事実に基づいている
【12月21日 記】 昨日、映画『ラーゲリより愛を込めて』に関して、僕は物語が「事実に基づいている」ということについては何の魅力も感じないということを書いた。そのときに書き落としたことをひとつ追加しておきたい。
まず、昨日書いたことを再掲すると、
初めから書くための題材があるノンフィクション的な作品より、ゼロから作り出すフィクションのほうがむしろエライと思っている。
そもそも「事実に基づいている」からと言って、事実ではない。観客が一番感動した台詞や、クライマックスで主人公が取った行動などが脚本家による創造である可能性は低くない。
そういうことに蓋をして、事実に基づいていることを売りにする作品に対してはいつも強い拒否感を覚える。
念のために書いておくと、僕は「好きじゃない」と書いているのであって、「そういう作品があってはいけない」と書いているのではない(「お好きな方はどうぞ」という意味である)。
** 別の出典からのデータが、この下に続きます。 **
import Literature.Computability.Complexity.PRGDerandomization
import Literature.Computability.Complexity.HardnessVsRandomnessTests
import Literature.Computability.Complexity.UniformDerandomizationDistinguishers
import HarnessLib

/-!
# IW98, Case 1 (BFNW): a `SIZE(N)`-pseudorandom table generator fools the witness tests
# `r ↦ [⟨x, r⟩ ∈ L']` — `|vote − truth| ≤ 1/N` (the fooling step of `IWUniform.IOPRGAt`)

Literature / complexity — derandomization. Step (d) of hypothesis `h₁` of
`impagliazzoWigderson1998_of_generators` (`UniformDerandomizationAssembly.lean`; Case 1 of Impagliazzo–Wigderson
1998 = Babai–Fortnow–Nisan–Wigderson 1993): the tree's generator of IKW Thm. 11
(`IKW2002_thm11_tableGenerator`, `IKWGeneratorsProofs.lean`: `tableGenerator F f k N` is
`SIZE(N)`-pseudorandom when the table `f` is hard) fools, at such a length, the one-sided tests of
the development: for a witness language `L' ∈ P/poly` whose paired slices have `B₂`-circuits of size
`s(n, m)` (`exists_cktSize_boolPair_of_mem_PPoly`), every instance `x ∈ {0,1}ⁿ` and coin length
`m ≤ N` with `s + 2 ≤ N`,

  `|vote L' g k x − truth L' m x| ≤ 1/N`,   `g σ = (F ⟨tt f, ⟨1^N, σ⟩⟩) ↾ᴰ m`

(`IWUniform.abs_vote_sub_truth_le_of_isSizePseudorandom`) — Arora–Barak's Lemma 20.3 at one length,
with the hard-wired test circuit `exists_circuit_hardwire` (`PRGDerandomization.lean`) and the
conversions between strings and bit vectors of `PRGDerandomization.lean` /
`HardnessVsRandomnessTests.lean`, exactly as in the tree's `IKWSim.abs_accCount_sub_le` (the `MA` case).
Everything is proved; the only definition is the string form `IWUniform.tableGen` of the generator.

## References

* [ImpagliazzoWigderson2001] JCSS 63 (2001), §2.1, first paragraph (Case `EXP ⊄ P/poly`, [BFNW93]).
* [AroraBarakCC2009] CUP 2009, Lemma 20.3 (proof), Def. 20.2.
* [ImpagliazzoKabanetsWigderson2002] JCSS 65 (2002), Thm. 11 and §2.4 (the generator `G_r(s) = F(r, s)`).
-/

noncomputable section

namespace Literature.Computability.Complexity

namespace IWUniform

open _root_.Computability Finset MetaComplexity

/-- **The table generator as a string function**: seeds `σ` (strings of `k` bits) to the first `m`
output bits, `σ ↦ (F ⟨truthTable f, ⟨1^N, σ⟩⟩) ↾ᴰ m` (padded with `0`s if short — the string form of
`tableGenerator F f k N` read on its first `m ≤ N` coordinates). [cite: ImpagliazzoKabanetsWigderson2002, Thm. 11] -/
def tableGen {M : ℕ} (F : List Bool → List Bool) (f : (Fin M → Bool) → Bool) (N m : ℕ) :
    List Bool → List Bool :=
  fun σ => List.takeD m (F (boolPair (truthTable f) (boolPair (unaryEncodeNat N) σ))) false

/-- The first `m ≤ N` coordinates of `tableGenerator` on the seed `z` list as `tableGen` on `ofFn z`.
[folklore] -/
theorem ofFn_tableGenerator_castLE {M : ℕ} (F : List Bool → List Bool) (f : (Fin M → Bool) → Bool)
    {k N m : ℕ} (hmN : m ≤ N) (z : Fin k → Bool) :
    (List.ofFn fun j : Fin m => tableGenerator F f k N z (Fin.castLE hmN j)) =
      tableGen F f N m (List.ofFn z) := by
  rw [tableGen, ← ofFn_getD_eq_takeD]
  simp [tableGenerator]

/-- **The fooling step of Case 1** (Arora–Barak Lemma 20.3 at one length): if the paired slices of
`L'` on `n + m` bits have `B₂`-circuits of size `s`, the table generator on `k`-bit seeds with `N`
output bits is `SIZE(N)`-pseudorandom, `m ≤ N` and `s + 2 ≤ N`, then for every `x ∈ {0,1}ⁿ` the seed
vote of the test `r ↦ [⟨x, r⟩ ∈ L']` is within `1/N` of its true acceptance probability on `m` coins.
[cite: AroraBarakCC2009, Lemma 20.3 (proof)] [cite: ImpagliazzoWigderson2001, §2.1, first paragraph] -/
theorem abs_vote_sub_truth_le_of_isSizePseudorandom {L' : Language Bool} {n m s : ℕ}
    (hck : CktSize B2 (fun (w : Fin n ⊕ Fin m → Bool) (_ : Unit) =>
      L'.boolIndicator (boolPair (List.ofFn fun i => w (.inl i)) (List.ofFn fun j => w (.inr j)))) s)
    {M : ℕ} (F : List Bool → List Bool) (f : (Fin M → Bool) → Bool) {k N : ℕ}
    (hps : IsSizePseudorandom (tableGenerator F f k N)) (hmN : m ≤ N) (hsN : s + 2 ≤ N)
    (x : List Bool) (hx : x.length = n) :
    |vote L' (tableGen F f N m) k x - truth L' m x| ≤ 1 / N := by
  classical
  obtain ⟨C, hB, hsize, hC⟩ := exists_circuit_hardwire hck x hx hmN
  have hadv := hps C hB (hsize.trans hsN)
  unfold prgAdvantage at hadv
  -- the seed side is the vote
  have c1 : (univ.filter fun z : Fin k → Bool => C.eval (tableGenerator F f k N z) = true).card =
      cnt k {σ | boolPair x (tableGen F f N m σ) ∈ L'} := by
    rw [← card_filter_ofFn_mem_eq_cnt]
    refine congrArg Finset.card (Finset.filter_congr fun z _ => ?_)
    rw [hC, ofFn_tableGenerator_castLE, ← Set.mem_iff_boolIndicator]
    exact Iff.rfl
  have e1 : ((univ.filter fun z : Fin k → Bool => C.eval (tableGenerator F f k N z) = true).card : ℝ) / 2 ^ k =
      vote L' (tableGen F f N m) k x := by
    rw [vote, uniformProb_eq_cnt_div, c1]
  -- the uniform side is the truth
  have hf : (univ.filter fun y : Fin N → Bool => C.eval y = true) =
      univ.filter fun u : Fin N → Bool =>
        (fun v : Fin m → Bool => boolPair x (List.ofFn v) ∈ L') (fun j => u (Fin.castLE hmN j)) := by
    refine Finset.filter_congr fun y _ => ?_
    rw [hC, ← Set.mem_iff_boolIndicator]
    exact Iff.rfl
  have c2 : (univ.filter fun v : Fin m → Bool => boolPair x (List.ofFn v) ∈ L').card =
      cnt m {r | boolPair x r ∈ L'} :=
    card_filter_ofFn_mem_eq_cnt m {r | boolPair x r ∈ L'}
  have e2 : ((univ.filter fun y : Fin N → Bool => C.eval y = true).card : ℝ) / 2 ^ N = truth L' m x := by
    rw [hf, card_filter_comp_castLE_div hmN (fun v : Fin m → Bool => boolPair x (List.ofFn v) ∈ L'),
      truth, uniformProb_eq_cnt_div, c2]
  rwa [e1, e2] at hadv

end IWUniform

end Literature.Computability.Complexity

end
昨日の記事で「何の価値も認めない」と書いたのは、「そんなもの認めないぞ」という意味ではなく、単に「そういう作品に自分は価値を全く感じない」という意味である。そう「認可」の「認」ではなく「認知」の「認」だ。
さて、上記に加えて思うことは、「これは実話に基づいたストーリーです」と言われると何だか貶しづらくなるということだ。
例えばこの映画を貶すと、シベリアであんな辛い目に遭った山本さんに申し訳ないような気がしてくるから不思議だ。
映画は本来その題材となった実在の人物の人生とは関係なく、純粋に物語として、映像芸術として語られるべきだと思うのだが、むやみに貶すと、その映画が好きな人から「君は山本さんのあの姿を観て何も感じないのか!」みたいな的外れな「反論」が返ってきたりするものだ。
あの映画にしても、もしもこれが完全なフィクションであったなら、少なからぬ観客から、「あの設定はいらなかったんじゃないか」とか「あれは話を盛り上げるために作り過ぎだ。現実にはありえないでしょ」みたいな、それぞれの感じ方に基づいた自由な感想が出てくるはずだ。
しかし、事実に基づいていると言われると、ちょっとそういうことを言いにくくないだろうか? ひょっとしたらそれが映画会社の狙いだったりして、と余計な勘ぐりまでしてしまう。
映画としてのストーリー展開を批評したときに、「いや、ほんとに山本さんが託した遺書が残ってるんだよ」などと言われたりするのはたまらない気がする。
映画を作る上で事実かどうかというのはそれほど大きな要素ではないと僕は思うのである。なのにそれを宣伝文句にするから、僕はげっそりするのである。